Opting Wright’s location as a better figure, and keeping in mind the crossing point may have operated as a ferry, the next source to consult is contemporary maps.  The “McDowell Map” of 1861 does not even indicate the location of Young’s Island, much less a crossing point.  Another map from the period is Jedediah Hotchkiss’ map of Loudoun County, created sometime in the 1860s.

Hotchkiss Map Section
Hotchkiss Map Section

Hotchkiss indicates several islands in the river, but no names or crossing point.

In fact, the only contemporary map which even mentions Young’s Island as a place name are Maps #988 and #989 from a set of U.S. Coastal Survey maps in the University of Alabama collection.  The two map sheets clearly indicate Young’s Island as the largest, and the first, downstream from Edwards Ferry.  Today this island is noted as Selden Island.  Map #988 covers the Potomac River from Whites Ferry to Young’s Ford.  Below is a section of that map showing Edwards Ferry just left of center, and Young’s Island on the right.

White's Ferry to Young's Island
Edward's Ferry to Young's Island

Closer inspection shows a dashed line from the island to the Maryland shore.  A stray mark on the map conveniently points to the line in the center of this cut from the map (look hard it is very faint but dead center):

Close View of the Island
Close View of the Island

The line somewhat reinforces the idea a ferry operated along that section of the river, as alluded to in Major Fry’s report.  Granted, there still could have been two different crossing points (as the case with White’s Ford and White’s Ferry).  But at a minimum the Coastal Survey maps lock down the location of Young’s Island.  Loudoun historian and map-maker Eugene Scheel indicated a more exact location for the ford on his maps of the area, and it correlates to the Coastal Survey map.

Selden Island today is owned by Howard Hughes Medical Institute (part of the Janelia Farm Campus), but is rented out as a sod farm.  In the past it has been the subject of archeological excavations focused on pre-colonial Native American occupations.  But while the island itself is posted today, part of the Potomac Heritage Trail skirts the Virginia side of the Potomac through the area, at least offering a glimpse of potential crossing points.

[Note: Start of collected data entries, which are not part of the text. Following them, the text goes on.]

/-!
# NODE 00 (YM-PLAN Track A) — THE STAGE-13 DATUM ∕ RECORD KEYS RE-KEYED ON THE PROVISOS OF RECORD `Stage13Params.Provisos₁₃SepCo` (def-T `Node00/Record13SepCo` = RECORD 13 v1.4):
# `IsDatumOfRecord₁₃CSepCo` (+ `.params ∕ .provisos`, `canon₁₃SepCo`, `IsRateKey₁₃SepCo`), the regime keys `IsDatumOfRecord₁₃CSepCoOn ∕ IsRecordOfRecord₁₃CSepCoOn ∕
# canon₁₃SepCoOn`, the CN keys at the guard of record `IsDatumOfRecord₁₃CSepCoN ∕ IsRecordOfRecord₁₃CSepCoN`, and the one-way bridges INTO the background-re-based CORE-keyed classes of
# `Node00/Record13DatumKeyCo` (§8)

NODE 00 RECORD MODULE (cell `pub-ymgap`, seat `pub-ymgap-node00-def-RR-2` gen 11 = second reader ∕ key + instance side of the RATE-RECORD HOME, director-ym R141 (A);
dag-lead «datum-KEY twin leaf = RR-2 lineage, one declarer»).  THE `SepCo` TWIN of this seat's `Node00/Record13DatumKey` (the Stage-13 datum ∕ record keys over
`Stage13Params.Provisos₁₃`, v1.1 of def-T's `Node00/Record13`; «‴»), RE-KEYED on the proviso predicate of RECORD 13 v1.4 — def-T's SIBLING module `Node00/Record13SepCo` (same namespace) — exactly as this
seat's `Node00/Record13DatumKeySep` («⁗») re-keyed it on v1.2 §9's `Provisos₁₃Sep` and `Node00/Record13DatumKeySepMixed` on v1.3's `Provisos₁₃SepMixed`.  WHY A THIRD
TWIN (director-ym LINES №149 ∕ №150; dag-ref-G CONCUR∕DIFFER-143; node00-def-R FILE 22 `Node00/LargeFieldBackgroundCoOfRecord`; def-T INTENT-22T ∕ KEY-21T): v1.3's `bg`
row was GUARDED by a membership clause `h9` asking the (1.7)-class minimiser of record to satisfy print's co-divergence condition (1.9) at the datum — an obligation no
consumer could discharge from print ([15] proves (1.9)-regularity for critical points IN the class (6) = (1.7) ∧ (1.9) only), so the row STARVED the K1 closer; the cure
ruled is the CLASS EDITION: node00-def-R's `regMSCoOfRecord ∕ UbgMSCoOfRecord` (print's own minimiser over (6)), def-T's background of record `UbgOfRecord₁₃Co` and support
`suppOfRecord₁₃SepCo` (membership `⟨hWreg, hsep, h7⟩` — regular window data, separated sequence, (7)-regular plaquette variables; NO `h9`: (1.9) is a PROPERTY of the
Co-minimiser), and the proviso structure `Stage13Params.Provisos₁₃SepCo` = `Provisos₁₃SepMixed`'s rows and field order verbatim with `bg` ranging over the Co background and
support; tower and datum `towerOfRecord₁₃SepCo ∕ datumOfRecord₁₃SepCo` are def-T's RE-BASED `towerOfRecord₁₃Co ∕ datumOfRecord₁₃Co` (`Node00/Record13Co`: RECORD 13's §2 form, 𝐑-leaf,
residual, core, tower and datum re-generated AT print's background, director-ym №152 (β)) at `h.toCore` (`datumOfRecord₁₃SepCo_eq_co`, `rfl`), so the `bg` row and the §2
form read the SAME background and def-T's reader `norm_E_bg_le_stage13SepCo` types; the record predicate is `IsRecordOfRecord₁₃CSepCo` (+ `.toCo`).  v1.3 (`SepMixed`, with `h9`) stays in the tree as a landed sibling; the route's Stage-13 items are re-filed (rev 20) on the v1.4
names ONLY, with the token map `Provisos₁₃Sep ↦ Provisos₁₃SepCo`, `datumOfRecord₁₃Sep ↦ datumOfRecord₁₃SepCo` and NOTHING else.  This module is the same token map applied to `Node00/Record13DatumKey`: EVERY declaration of §1–§7 below is the v1.1-keyed declaration with `Provisos₁₃ ↦
Provisos₁₃SepCo`, `datumOfRecord₁₃ ↦ datumOfRecord₁₃SepCo`, `IsRecordOfRecord₁₃C… ↦ IsRecordOfRecord₁₃CSepCo…` in its statement and proof, under the NAME RULE «def-T's
suffix `SepCo` at def-T's position»: `IsDatumOfRecord₁₃C ↦ IsDatumOfRecord₁₃CSepCo`, `IsDatumOfRecord₁₃COn ↦ IsDatumOfRecord₁₃CSepCoOn`, `IsDatumOfRecord₁₃CN ↦
IsDatumOfRecord₁₃CSepCoN`, `IsRecordOfRecord₁₃COn ∕ CN ↦ IsRecordOfRecord₁₃CSepCoOn ∕ CSepCoN`, `canon₁₃ ↦ canon₁₃SepCo`, `canon₁₃On ↦ canon₁₃SepCoOn`, `IsRateKey₁₃ ↦
IsRateKey₁₃SepCo`, the theorem stems likewise (`isDatumOfRecord₁₃CSepCo_datumOfRecord₁₃SepCo`, `exists_keyed_canon₁₃SepCo_iff`, `keyed_canon₁₃SepCoOn_coherent`,
`forall_isRecordOfRecord₁₃CSepCoN_iff`, …) — equivalently, the ⁗ module with `CSep ↦ CSepCo`, `canon₁₃Sep ↦ canon₁₃SepCo`, `IsRateKey₁₃Sep ↦ IsRateKey₁₃SepCo`.
KEYED FLAT on `datumOfRecord₁₃SepCo` (the token the rev-20 item texts carry; def-T's `datumOfRecord₁₃SepCo_eq_co` (`rfl`) reaches the re-based core datum `datumOfRecord₁₃Co`,
on which the rate ∕ spine HOMES are keyed once: this seat's `Node00/Record13DatumKeyCo`).  APPEND-ONLY: a NEW leaf importing this seat's `Node00/Record13DatumKeyCo` (hence `Node00/Record13DatumKey`, def-T's `Node00/Record13Co ∕ Record13`) and def-T's
`Node00/Record13SepCo` (hence node00-def-R's `Node00/LargeFieldBackgroundCoOfRecord`, node00-def-P11's `Node00/Record12BgRowMixed`); NOTHING landed is edited — the ‴, ⁗,
`SepMixed` and `Co` key modules stand VERBATIM.  CONSUMED BY NAME from def-T's `Node00/Record13SepCo` (v1.4): `Stage13Params.Provisos₁₃SepCo`,
`Stage13Params.Provisos₁₃SepCo.toCore`, `datumOfRecord₁₃SepCo`, `datumOfRecord₁₃SepCo_eq_co`, `IsRecordOfRecord₁₃CSepCo` (+ `.toCo`),
`exists_world_isRecordOfRecord₁₃CSepCo`, `exists_provisos_of_isRecordOfRecord₁₃CSepCo`, `exists_isRecordOfRecord₅C_of_isRecordOfRecord₁₃CSepCo`, the `rfl` faces
`βfun_ ∕ flow_g_ ∕ av_ ∕ isDatumOfRecord₀_datumOfRecord₁₃SepCo`, `isPrintedAveraged_datumOfRecord₁₃SepCo`; REUSED BY NAME from `Node00/Record13DatumKey` (θ-level,
proviso-free — NOT twinned): the residual-assignment types and lifts `RateAssignment₁₃ ∕ SpineAssignment₁₃` (`.ofStageFree ∕ .of₁₁ ∕ .of₁₂ ∕ .toStageFree`,
`rateAssignment₁₃OfStageFree ∕ Of₁₁ ∕ Of₁₂`, `spineAssignment₁₃OfStageFree ∕ Of₁₁ ∕ Of₁₂`) and the guard of record `unityNondeg₁₃ ∕ unityNondeg₁₃_iff`.  The key layer is
PROVISO-FIELD-BLIND (no declaration here projects a field of `Provisos₁₃SepCo`; the `bg` row over the Co background is read only by def-T's `norm_E_bg_le_stage13SepCo` and
the (B)-side closers), which is why the re-key is a token map and every proof term of §1–§7 is the v1.1 proof term.

WHY THIS OBJECT (as at v1.1 ∕ v1.2 ∕ v1.3; said once more for the `SepCo` reader).  The rate-record home and the spine-record home of clusters K4 ∕ K5 are read JOINTLY by the N19′
edge, so both are keyed to ONE parameter per datum: THE CANONICAL PARAMETER `h.params := Classical.choose h` of `h : IsDatumOfRecord₁₃CSepCo F N D`, with `h.provisos :
h.params.Provisos₁₃SepCo F N`, `h.admissible`, `h.eq_datumOfRecord₁₃SepCo : D = datumOfRecord₁₃SepCo F N h.params h.provisos`; every θ-level object of record then has ONE
datum-level instance per `(F, D, g₀, os)`, records keyed «`∃ θ hP, θ.Admissible F N ∧ D = datumOfRecord₁₃SepCo F N θ hP ∧ S = canon₁₃SepCo F N cr θ hP g₀ os`» are
COHERENT (`exists_keyed_canon₁₃SepCo_iff`, `keyed_canon₁₃SepCo_coherent`), and a consumer proving its node at EVERY admissible tuple with (v1.4) provisos proves it at the datum
(`IsDatumOfRecord₁₃CSepCo.forall_params`).  `isDatumOfRecord₁₃CSepCo_iff_exists_world`: the datum class IS def-T's `IsRecordOfRecord₁₃CSepCo` with the world
forgotten; «`∃ D w, IsRecordOfRecord₁₃CSepCo F N D w`» REDUCES HONESTLY to «one admissible Stage-13 tuple with every field of `Provisos₁₃SepCo` a theorem»
(`exists_isDatumOfRecord₁₃CSepCo_iff_exists_params`) — INHABITATION IS NOT CLAIMED HERE.  `IsRateKey₁₃SepCo F N D w θ` is `IsRecordOfRecord₁₃CSepCo`'s body with θ
EXPOSED (`isRecordOfRecord₁₃CSepCo_iff_exists_isRateKey₁₃SepCo`, `Iff.rfl`).  THE REGIME KEYS (§4–§6): a reading that CONSUMES a regime `Rg : (F : T4Family) →
Stage13Params F N → Prop` quantifies over `IsDatumOfRecord₁₃CSepCoOn F N Rg D` ∕ `IsRecordOfRecord₁₃CSepCoOn F N Rg D w` (canonical parameter IN the regime, `h.regime`;
junction `forall_isRecordOfRecord₁₃CSepCoOn_iff`; `canon₁₃SepCoOn Rg` with COHERENCE).  §7 instantiates the CN keys at the guard of record `unityNondeg₁₃ N F θ := θ.ZtUnity F N
∧ θ.SlotsNondegenerate₁₃ F N` with the literal faces `isDatumOfRecord₁₃CSepCoN_iff`, `exists_isDatumOfRecord₁₃CSepCoN_iff_exists_params` (= the body «`∃ θ, θ.Provisos₁₃SepCo
F N ∧ (θ.ZtUnity F N ∧ θ.SlotsNondegenerate₁₃ F N) ∧ θ.Admissible F N`» a rev-20 inhabitation item reads at `(F, 2)`) and `forall_isRecordOfRecord₁₃CSepCoN_iff` (= the guarded
∀-items' binder prefix `∀ (θ) (h : θ.Provisos₁₃SepCo F N), (θ.ZtUnity F N ∧ θ.SlotsNondegenerate₁₃ F N) → θ.Admissible F N → … (datumOfRecord₁₃SepCo F N θ h) …`).  At the
trivial regime everything is the CSepCo key again (`isDatumOfRecord₁₃CSepCoOn_true_iff`, `isRecordOfRecord₁₃CSepCoOn_true_iff`).

§8 THE ONE-WAY BRIDGE SepCo → Co (INTO `Node00/Record13DatumKeyCo`), AND WHY THERE IS NO OTHER.  `Provisos₁₃SepCo → Provisos₁₃Core` IS a lemma (def-T's
`Provisos₁₃SepCo.toCore`: forget the background-field row, every other row verbatim) and `datumOfRecord₁₃Co F N θ hP.toCore` IS `datumOfRecord₁₃SepCo F N θ hP`
DEFINITIONALLY (def-T's `datumOfRecord₁₃SepCo_eq_co`, `rfl`; used by unification), so every v1.4-keyed class implies its `Co` twin AT THE SAME DATUM AND PARAMETER, one
argument each: `IsRateKey₁₃SepCo.toCo`, `IsDatumOfRecord₁₃CSepCo.toCo`, `IsDatumOfRecord₁₃CSepCoOn.toCo`, `IsRecordOfRecord₁₃CSepCoOn.toCo`, `IsDatumOfRecord₁₃CSepCoN.toCo`,
`IsRecordOfRecord₁₃CSepCoN.toCo` (the record-level `IsRecordOfRecord₁₃CSepCo.toCo` is def-T's).  Use: a rate ∕ spine HOME keyed ONCE on `IsRecordOfRecord₁₃CCo[On]` ∕
`datumOfRecord₁₃Co` is applied at a rev-20 item's tuple `(θ, h : θ.Provisos₁₃SepCo F N)` as `… θ h.toCore …`, the datum by `rfl`; NO converse (`Provisos₁₃Core → Provisos₁₃SepCo`
would assert a background-field bound from nothing).  NO bridge between the `SepCo` keys and the ‴ ∕ ⁗ ∕ `SepMixed` keys IN EITHER DIRECTION: their `bg` rows read DIFFERENT
background objects (`UbgOfRecord₁₃` = the (1.7)-class minimiser vs `UbgOfRecord₁₃Co` = the (6)-class one), comparable only through [15] Thm 1's uniqueness modulo gauge on the
co-divergent class, which is NOT asserted anywhere in the tree; the three older editions' keys and the classes of this module are not connected by any bridge (v1.2's U_old-core data and the re-based core data are
different data as well).

WHAT IS NOT HERE.  NO edit of any landed key module or consumer; NO `SepCo ↔ ‴ ∕ ⁗ ∕ SepMixed` bridge (see §8); NO `Co → SepCo` bridge; NO `₁₂ ↔ ₁₃` key bridge;
NO reading of the `bg` row, of the Co-class or of print's (7) clause; NO inhabitant of any key; the θ-level assignments and the guard of record are NOT re-declared (imported by name).

HONEST FRAMING.  Definitions of record + kernel bookkeeping (`Classical.choose`, `rfl`, `dite`, ∃-repackaging); NOTHING of Bałaban's is asserted; NO inhabitant of any key
is claimed (the record's inhabitation item is OPEN); no node is discharged; counts unmoved (COUNT-NEUTRAL); one finite four-torus programme at fixed `ε` — NOT the
continuum limit on ℝ⁴, NOT infinite volume, NOT OS, NOT a mass gap, NOT the Clay problem.  No `sorry` ∕ `axiom` ∕ `opaque` ∕ `instance` ∕ `notation`.
[Balaban1989LargeFieldII] = Commun. Math. Phys. **122** (1989) 355–392; [Balaban1988Convergent] = Commun. Math. Phys. **119** (1988) 243–285 (p.256: «V_{j−1} regular on
Γ_{j−1}»; p.257: partition compatibility); [Balaban1988RG2Cluster] = Commun. Math. Phys. **116** (1988) 1–22 ((2.18): separated sequences); [Balaban1985RegularSpaces] =
Commun. Math. Phys. **102** (1985) 277–309 ((7) p.278: the `V ∕ V̄` mixed plaquette rule); [Balaban1987RG1] = Commun. Math. Phys. **109** (1987) 249–301; [15] = [Balaban1985RegularSpaces] Thm 1 ∕ (1.7)–(1.9) ∕ (6)–(8)
pp.278–280 (the regular ∕ co-divergent classes and the minimiser — cited for orientation only, nothing of it asserted).
-/

noncomputable section
import Mathlib.RingTheory.Valuation.ValuationSubring
import Mathlib.RingTheory.DiscreteValuationRing.Basic
import Mathlib.RingTheory.LocalRing.ResidueField.Basic
import Mathlib.LinearAlgebra.Dimension.Finrank
import Mathlib.Data.Finsupp.Basic
import Mathlib.Algebra.BigOperators.Finsupp.Basic
import Mathlib.RingTheory.AlgebraicIndependent.Basic
import Mathlib.FieldTheory.IntermediateField.Adjoin.Defs
import HarnessLib

-- provenance: harness21/H21/H21/Prelude/ArithGeomL/FunctionFieldDivisors.lean @ 5238f0e (interim HEAD d8f2665); M5 mechanical rewrite
/-!
# Places, divisors and Riemann–Roch spaces of a field extension `F/K`
(trunk ArithGeomL, item C5 `FunctionFieldDivisors`; notion `curve_genus`, part 1)

For a field extension `F/K` (intended: an algebraic function field of one variable, i.e.
`trdeg_K F = 1` and `F/K` finitely generated — these hypotheses only enter the *theorems*, see
`FunctionFieldGenus`) we set up, following Stichtenoth, *Algebraic Function Fields and Codes*,
§§I.1–I.4 and Rosen, *Number Theory in Function Fields*, Ch. 5:

* `PlaceOver K F`: places of `F/K`, i.e. valuation subrings `K ⊆ O ⊊ F` which are discrete
  valuation rings (the DVR conjunct is redundant for function fields — Stichtenoth I.1.6 — and is
  only recorded to obtain a `sorry`-free `IsDiscreteValuationRing` instance, the same device as
  the G16 structure `Literature.NumberTheory.EllipticCurves.FunctionField.Place`);
* `PlaceOver.uniformizer`, `PlaceOver.valuation`, `PlaceOver.residueField` (a `K`-algebra: the
  instance `PlaceOver.algebraK : Algebra K O_v` is new, and the `K`-algebra / `K`-module structure
  on the residue field is then Mathlib's `IsLocalRing.ResidueField.algebra` /
  `IsLocalRing.instModuleResidueFieldOfAlgebra` — no instance is duplicated here),
  `PlaceOver.degree`, `PlaceOver.IsRational`, `PlaceOver.ord` (normalised `ℤ`-valued order);
* `Divisor K F := PlaceOver K F →₀ ℤ`, `Divisor.degree : Divisor K F →+ ℤ`, `Divisor.IsEffective`,
  `principalDivisor K x`, `Divisor.IsPrincipal`, `Divisor.IsLinearlyEquivalent` (the outline's
  `LinearlyEquivalent`, renamed to the `Is…` predicate convention);
* `riemannRochSpace D : Submodule K F` (the space `L(D) = {x | (x) + D ≥ 0} ∪ {0}`, a genuine
  `K`-submodule), `ell D = dim_K L(D)`.

## Relation to G16 (`Literature.FunctionField`, files `FunctionFieldPlaces`, `FunctionFieldEllipticL`)

This file lives in the *fresh* namespace `Literature.AlgFunctionField`, so that no fully qualified name
coincides with G16's `Literature.NumberTheory.EllipticCurves.FunctionField.Place`, `.ord`, `.degree`, … and files importing both
compile. For a global function field `F ⊋ 𝔽_q`, every valuation subring of `F` contains `𝔽_q`
(its elements are roots of unity or `0`), so `PlaceOver Fq F ≃ Literature.FunctionField.Place F`; the
bijection is stated in `FunctionFieldGenus`. The constant-field conventions differ: G16 uses
`IsFullConstantField` (`algebraicClosure Fq F = ⊥`), here the intended hypothesis is Mathlib's
`IsIntegrallyClosedIn K F`; for algebraic elements the two agree (remark, no statement needed
here).

## Mathlib anchors and searches

`ValuationSubring`, `ValuationSubring.valuation`, `IsDiscreteValuationRing`,
`IsDiscreteValuationRing.exists_irreducible`, `IsDiscreteValuationRing.addVal`,
`IsLocalRing.ResidueField`, `Module.finrank`, `Finsupp.liftAddHom`, `Algebra.trdeg`,
`IntermediateField.FG`, `IsLocalRing.ResidueField.algebra`. Mathlib has no places of a general
extension `F/K`, no divisors of a function field and no Riemann–Roch spaces (searched:
`riemannRoch`, `RiemannRoch`, `Divisor` in `RingTheory`/`NumberTheory`/`FieldTheory` — only
`Mathlib.NumberTheory.FunctionField` with the place at infinity of `Fq(T)`), so everything below
is new. `uniformizer` is a `choose`d irreducible of the DVR `O_v`; whoever proves
`ord_uniformizer` / `valuation_le_pow_iff` may want Mathlib's predicate `Valuation.IsUniformizer`
(`Mathlib/RingTheory/Valuation/Discrete/Basic.lean`, for `IsRankOneDiscrete` valuations) and the
bridge `IsDiscreteValuationRing` ↔ discrete valuation there.

## Design notes / junk values (each killed by a theorem in `FunctionFieldGenus`)

* `PlaceOver.degree v = 0` if the residue field is infinite-dimensional over `K` (never for
  function fields of one variable: `finiteDimensional_residueField`).
* `PlaceOver.ord v 0 = 0` (`addVal 0 = ⊤`, `⊤.toNat = 0`).
* `principalDivisor x = 0` if `{v | ord_v x ≠ 0}` is infinite (never for `x ≠ 0` in a function
  field: `finite_setOf_ord_ne_zero`); also `principalDivisor 0 = 0`.
* `ell D = 0` if `L(D)` is infinite-dimensional (never in a function field:
  `finiteDimensional_riemannRochSpace`).
* The closing theorems `ell_eq_zero_of_deg_lt_zero` and `degree_principalDivisor` carry the
  function-field hypotheses `(hF : Algebra.trdeg K F = 1) (hfg : (⊤ : IntermediateField K F).FG)`
  explicitly, to avoid a forward dependency on the class `IsAlgFunctionField` of
  `FunctionFieldGenus`; `ell_congr_of_isLinearlyEquivalent` holds for any `F/K` (multiplication
  by `x` is a `K`-linear isomorphism `L(D) ≃ L(D')`) and carries none.
* Only `PlaceOver.ord` (case split on `x ∈ O_v`) and `principalDivisor` use classical
  decidability, each via a local `open Classical in`; no file-wide `open scoped Classical`.

## References

* H. Stichtenoth, *Algebraic Function Fields and Codes*, GTM 254, §§I.1–I.4.
* M. Rosen, *Number Theory in Function Fields*, GTM 210, Ch. 5.
-/

noncomputable section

Not indicated on the Coastal Survey map but drawn on Sheel’s map is a road leading off the Leesburg Turnpike (modern Va. Highway 7) to the Island.  Today that road is gated, but a pull off allows a view of what may be a wartime lane (located here).

Road to Young's Island
Road to Young's Island

The closest trailhead on the Potomac Heritage Trail is on the other end of this road, closer to the Island.  From the Leesburg Turnpike, turn onto Smith Circle (CR 823) and follow that road to Island Avenue and turn left.  After a short distance, turn left again onto Potomac Drive.  At the end of Potomac Drive, park to the side of the turnabout.  At the trail head is an access gate onto the road seen above.


After passing through the gate, the trail turns right and parallels the road.  At the north end of the road is a single span bridge to the Island.  The distance is just under 100 yards.

Bridge to Young's Island
Bridge to Young's Island

The trail passes near the bridge abutments, where what may be an old road bed drops to the river channel.

Possible Crossing Point to the Island
Possible Crossing Point to the Island

I cannot say for sure if this is the actual wartime crossing point to the island without more investigations on the far side.  Since that is off limits presently, I’ll save that story for another day, perhaps.  At some point, to further validate the location of Young’s Island Ford, or Ferry, I will eventually tromp down along the Maryland side looking for old paths or other traces.



  1. Dispatch from Slocum to Hooker, June 24, 1863. OR, Series I, Volume 27, Serial 45, p. 286.
  2. Dispatch from Wright to Army HQ, 7 a.m., July 14, 1864. OR, Series I, Volume 27, Serial 70, p. 268.  This same dispatch is repeated on Serial 71, p. 350.
  3. Report of Capt. Andrew Cowan, First New York Battery, of operations July 11-30.  OR, Series I, Volume 27, Serial 70, p. 280-1.
  4. Report of Maj. William H. Fry, Sixteenth Pennsylvania Cavalry, commanding Provisional Cavalry Regiment, of operations July 9-23.  OR, Series I, Volume 27, Serial 70, p. 248-250.